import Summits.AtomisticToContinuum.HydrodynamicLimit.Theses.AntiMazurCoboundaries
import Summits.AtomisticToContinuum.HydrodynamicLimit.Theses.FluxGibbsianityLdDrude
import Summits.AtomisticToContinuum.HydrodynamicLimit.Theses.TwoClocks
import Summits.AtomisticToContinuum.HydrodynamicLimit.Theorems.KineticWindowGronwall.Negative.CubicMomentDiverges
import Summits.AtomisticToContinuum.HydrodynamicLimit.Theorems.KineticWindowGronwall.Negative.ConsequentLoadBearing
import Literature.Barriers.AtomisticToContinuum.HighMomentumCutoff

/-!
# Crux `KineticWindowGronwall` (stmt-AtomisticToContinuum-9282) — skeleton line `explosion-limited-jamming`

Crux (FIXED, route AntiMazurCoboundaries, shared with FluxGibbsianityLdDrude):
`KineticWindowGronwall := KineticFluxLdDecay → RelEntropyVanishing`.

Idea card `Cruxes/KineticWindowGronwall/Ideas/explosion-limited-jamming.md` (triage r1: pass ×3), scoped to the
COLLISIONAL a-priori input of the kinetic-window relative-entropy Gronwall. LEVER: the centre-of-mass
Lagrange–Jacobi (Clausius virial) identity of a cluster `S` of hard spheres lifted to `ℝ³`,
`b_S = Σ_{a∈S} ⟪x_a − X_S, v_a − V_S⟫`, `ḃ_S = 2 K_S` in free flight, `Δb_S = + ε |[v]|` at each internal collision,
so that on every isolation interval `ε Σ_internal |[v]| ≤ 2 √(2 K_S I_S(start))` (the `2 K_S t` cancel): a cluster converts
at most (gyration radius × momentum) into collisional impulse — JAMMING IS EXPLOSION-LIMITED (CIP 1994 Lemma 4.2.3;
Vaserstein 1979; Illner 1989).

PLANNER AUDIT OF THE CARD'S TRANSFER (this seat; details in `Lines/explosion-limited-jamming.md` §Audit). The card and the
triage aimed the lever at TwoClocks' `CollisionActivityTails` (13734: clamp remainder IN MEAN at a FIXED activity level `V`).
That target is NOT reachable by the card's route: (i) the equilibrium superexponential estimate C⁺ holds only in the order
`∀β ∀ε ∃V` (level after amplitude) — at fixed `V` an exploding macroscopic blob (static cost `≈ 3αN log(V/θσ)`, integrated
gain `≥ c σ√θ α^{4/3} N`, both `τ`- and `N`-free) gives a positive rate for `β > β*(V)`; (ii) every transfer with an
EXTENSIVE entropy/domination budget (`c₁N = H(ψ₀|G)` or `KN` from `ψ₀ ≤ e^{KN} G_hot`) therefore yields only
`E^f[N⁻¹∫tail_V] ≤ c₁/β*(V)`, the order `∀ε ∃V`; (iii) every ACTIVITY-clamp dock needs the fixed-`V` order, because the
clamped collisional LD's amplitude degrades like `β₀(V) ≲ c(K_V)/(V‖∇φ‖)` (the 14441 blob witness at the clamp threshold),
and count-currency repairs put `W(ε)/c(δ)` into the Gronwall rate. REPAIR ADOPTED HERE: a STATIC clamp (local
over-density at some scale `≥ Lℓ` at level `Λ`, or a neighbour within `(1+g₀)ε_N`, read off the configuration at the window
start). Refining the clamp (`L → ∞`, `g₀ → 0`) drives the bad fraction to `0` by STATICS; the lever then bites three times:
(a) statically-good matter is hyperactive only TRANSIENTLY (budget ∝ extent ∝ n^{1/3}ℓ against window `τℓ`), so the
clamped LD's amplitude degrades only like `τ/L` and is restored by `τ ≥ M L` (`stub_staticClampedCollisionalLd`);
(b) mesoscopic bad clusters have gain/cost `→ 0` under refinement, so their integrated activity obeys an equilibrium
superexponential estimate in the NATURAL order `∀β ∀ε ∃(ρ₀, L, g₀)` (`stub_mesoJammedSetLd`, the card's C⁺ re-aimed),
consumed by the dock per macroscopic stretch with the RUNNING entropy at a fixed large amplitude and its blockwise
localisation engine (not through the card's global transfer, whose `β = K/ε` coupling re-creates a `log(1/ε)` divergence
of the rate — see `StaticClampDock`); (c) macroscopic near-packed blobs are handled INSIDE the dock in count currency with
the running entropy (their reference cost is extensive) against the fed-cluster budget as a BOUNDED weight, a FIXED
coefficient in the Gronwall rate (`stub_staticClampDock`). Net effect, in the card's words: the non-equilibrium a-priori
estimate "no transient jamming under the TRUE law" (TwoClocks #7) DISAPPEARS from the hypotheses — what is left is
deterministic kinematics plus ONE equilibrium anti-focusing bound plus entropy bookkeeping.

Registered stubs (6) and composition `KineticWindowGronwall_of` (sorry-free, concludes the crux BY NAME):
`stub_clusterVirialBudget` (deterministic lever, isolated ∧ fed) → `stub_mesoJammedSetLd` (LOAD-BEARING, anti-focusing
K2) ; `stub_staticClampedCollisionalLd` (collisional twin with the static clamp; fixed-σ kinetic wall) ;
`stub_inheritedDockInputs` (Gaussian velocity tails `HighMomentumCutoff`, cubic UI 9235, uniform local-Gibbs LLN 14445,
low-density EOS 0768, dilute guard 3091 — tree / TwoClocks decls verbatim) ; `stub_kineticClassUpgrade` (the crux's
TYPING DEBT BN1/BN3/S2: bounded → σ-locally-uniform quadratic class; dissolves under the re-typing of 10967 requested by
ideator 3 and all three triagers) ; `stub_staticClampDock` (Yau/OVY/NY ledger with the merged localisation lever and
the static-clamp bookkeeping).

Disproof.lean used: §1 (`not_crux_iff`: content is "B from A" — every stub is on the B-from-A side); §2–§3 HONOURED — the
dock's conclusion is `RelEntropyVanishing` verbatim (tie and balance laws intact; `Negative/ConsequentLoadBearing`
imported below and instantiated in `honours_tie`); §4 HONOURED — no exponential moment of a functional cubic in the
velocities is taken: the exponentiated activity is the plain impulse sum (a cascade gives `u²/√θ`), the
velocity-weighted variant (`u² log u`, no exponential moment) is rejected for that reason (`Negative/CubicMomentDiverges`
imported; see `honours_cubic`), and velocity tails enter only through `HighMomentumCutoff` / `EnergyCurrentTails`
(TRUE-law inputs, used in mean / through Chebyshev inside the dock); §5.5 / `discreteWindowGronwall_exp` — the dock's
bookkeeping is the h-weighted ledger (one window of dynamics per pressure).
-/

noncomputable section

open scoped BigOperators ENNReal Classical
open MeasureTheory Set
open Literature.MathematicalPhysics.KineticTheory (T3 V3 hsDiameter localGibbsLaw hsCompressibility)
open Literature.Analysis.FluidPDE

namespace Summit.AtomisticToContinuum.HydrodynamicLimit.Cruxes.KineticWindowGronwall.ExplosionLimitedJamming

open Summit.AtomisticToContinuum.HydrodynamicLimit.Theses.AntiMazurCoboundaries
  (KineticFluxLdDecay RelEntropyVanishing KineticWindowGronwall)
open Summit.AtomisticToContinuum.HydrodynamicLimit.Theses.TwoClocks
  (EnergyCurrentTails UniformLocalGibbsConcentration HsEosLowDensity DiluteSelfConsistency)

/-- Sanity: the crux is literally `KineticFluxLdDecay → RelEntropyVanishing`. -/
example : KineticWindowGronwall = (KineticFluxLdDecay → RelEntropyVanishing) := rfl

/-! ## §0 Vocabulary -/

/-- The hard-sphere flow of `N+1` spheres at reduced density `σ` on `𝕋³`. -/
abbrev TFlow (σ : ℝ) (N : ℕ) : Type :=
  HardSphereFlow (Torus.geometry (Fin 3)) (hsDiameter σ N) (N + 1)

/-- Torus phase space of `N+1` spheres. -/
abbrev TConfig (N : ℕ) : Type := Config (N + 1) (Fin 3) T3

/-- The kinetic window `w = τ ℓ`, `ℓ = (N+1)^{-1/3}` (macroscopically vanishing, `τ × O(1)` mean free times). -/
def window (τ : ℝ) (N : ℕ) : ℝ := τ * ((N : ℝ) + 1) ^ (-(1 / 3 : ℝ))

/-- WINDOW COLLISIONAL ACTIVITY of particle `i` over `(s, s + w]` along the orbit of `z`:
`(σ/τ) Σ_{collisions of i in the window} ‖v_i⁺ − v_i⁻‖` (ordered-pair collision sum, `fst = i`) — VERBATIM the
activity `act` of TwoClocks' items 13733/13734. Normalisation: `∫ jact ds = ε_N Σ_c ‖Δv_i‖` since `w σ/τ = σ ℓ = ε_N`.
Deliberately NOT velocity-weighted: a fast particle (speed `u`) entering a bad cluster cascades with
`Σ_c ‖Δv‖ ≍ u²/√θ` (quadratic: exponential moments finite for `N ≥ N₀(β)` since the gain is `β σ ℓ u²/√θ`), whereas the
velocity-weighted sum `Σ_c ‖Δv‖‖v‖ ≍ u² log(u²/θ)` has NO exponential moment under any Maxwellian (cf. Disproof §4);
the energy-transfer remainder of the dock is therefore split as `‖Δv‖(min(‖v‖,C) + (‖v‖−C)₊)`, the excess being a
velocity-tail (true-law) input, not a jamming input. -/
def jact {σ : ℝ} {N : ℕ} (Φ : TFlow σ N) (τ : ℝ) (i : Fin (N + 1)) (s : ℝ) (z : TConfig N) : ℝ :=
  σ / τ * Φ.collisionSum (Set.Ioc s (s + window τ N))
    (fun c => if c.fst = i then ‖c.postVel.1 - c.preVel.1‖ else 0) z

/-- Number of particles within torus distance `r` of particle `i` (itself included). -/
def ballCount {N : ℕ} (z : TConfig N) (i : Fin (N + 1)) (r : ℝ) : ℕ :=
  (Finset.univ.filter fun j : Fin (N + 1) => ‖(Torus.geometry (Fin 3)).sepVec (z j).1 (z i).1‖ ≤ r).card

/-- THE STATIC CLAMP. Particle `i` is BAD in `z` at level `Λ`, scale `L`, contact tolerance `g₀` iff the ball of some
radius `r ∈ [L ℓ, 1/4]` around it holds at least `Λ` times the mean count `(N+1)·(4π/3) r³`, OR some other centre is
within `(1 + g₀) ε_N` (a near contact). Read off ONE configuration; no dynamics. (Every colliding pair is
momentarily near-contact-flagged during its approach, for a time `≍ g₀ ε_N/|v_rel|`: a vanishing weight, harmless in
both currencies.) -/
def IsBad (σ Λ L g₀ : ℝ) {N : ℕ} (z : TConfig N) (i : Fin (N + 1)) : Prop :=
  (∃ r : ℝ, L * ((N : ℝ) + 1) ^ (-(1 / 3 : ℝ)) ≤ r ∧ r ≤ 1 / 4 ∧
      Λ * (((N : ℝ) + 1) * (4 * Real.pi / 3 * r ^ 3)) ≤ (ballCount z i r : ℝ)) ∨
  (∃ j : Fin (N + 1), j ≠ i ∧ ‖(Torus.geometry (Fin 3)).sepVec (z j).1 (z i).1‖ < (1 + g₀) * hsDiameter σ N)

━━━━━━

# Exercise brief
In the entries above, find the line holding "bookkeeping is the" and the line holding "(cf. Disproof §4);"; print both of them and every line between, exactly, and nothing else.

# Answer space
bookkeeping is the h-weighted ledger (one window of dynamics per pressure).
-/

noncomputable section

open scoped BigOperators ENNReal Classical
open MeasureTheory Set
open Literature.MathematicalPhysics.KineticTheory (T3 V3 hsDiameter localGibbsLaw hsCompressibility)
open Literature.Analysis.FluidPDE

namespace Summit.AtomisticToContinuum.HydrodynamicLimit.Cruxes.KineticWindowGronwall.ExplosionLimitedJamming

open Summit.AtomisticToContinuum.HydrodynamicLimit.Theses.AntiMazurCoboundaries
  (KineticFluxLdDecay RelEntropyVanishing KineticWindowGronwall)
open Summit.AtomisticToContinuum.HydrodynamicLimit.Theses.TwoClocks
  (EnergyCurrentTails UniformLocalGibbsConcentration HsEosLowDensity DiluteSelfConsistency)

/-- Sanity: the crux is literally `KineticFluxLdDecay → RelEntropyVanishing`. -/
example : KineticWindowGronwall = (KineticFluxLdDecay → RelEntropyVanishing) := rfl

/-! ## §0 Vocabulary -/

/-- The hard-sphere flow of `N+1` spheres at reduced density `σ` on `𝕋³`. -/
abbrev TFlow (σ : ℝ) (N : ℕ) : Type :=
  HardSphereFlow (Torus.geometry (Fin 3)) (hsDiameter σ N) (N + 1)

/-- Torus phase space of `N+1` spheres. -/
abbrev TConfig (N : ℕ) : Type := Config (N + 1) (Fin 3) T3

/-- The kinetic window `w = τ ℓ`, `ℓ = (N+1)^{-1/3}` (macroscopically vanishing, `τ × O(1)` mean free times). -/
def window (τ : ℝ) (N : ℕ) : ℝ := τ * ((N : ℝ) + 1) ^ (-(1 / 3 : ℝ))

/-- WINDOW COLLISIONAL ACTIVITY of particle `i` over `(s, s + w]` along the orbit of `z`:
`(σ/τ) Σ_{collisions of i in the window} ‖v_i⁺ − v_i⁻‖` (ordered-pair collision sum, `fst = i`) — VERBATIM the
activity `act` of TwoClocks' items 13733/13734. Normalisation: `∫ jact ds = ε_N Σ_c ‖Δv_i‖` since `w σ/τ = σ ℓ = ε_N`.
Deliberately NOT velocity-weighted: a fast particle (speed `u`) entering a bad cluster cascades with
`Σ_c ‖Δv‖ ≍ u²/√θ` (quadratic: exponential moments finite for `N ≥ N₀(β)` since the gain is `β σ ℓ u²/√θ`), whereas the
velocity-weighted sum `Σ_c ‖Δv‖‖v‖ ≍ u² log(u²/θ)` has NO exponential moment under any Maxwellian (cf. Disproof §4);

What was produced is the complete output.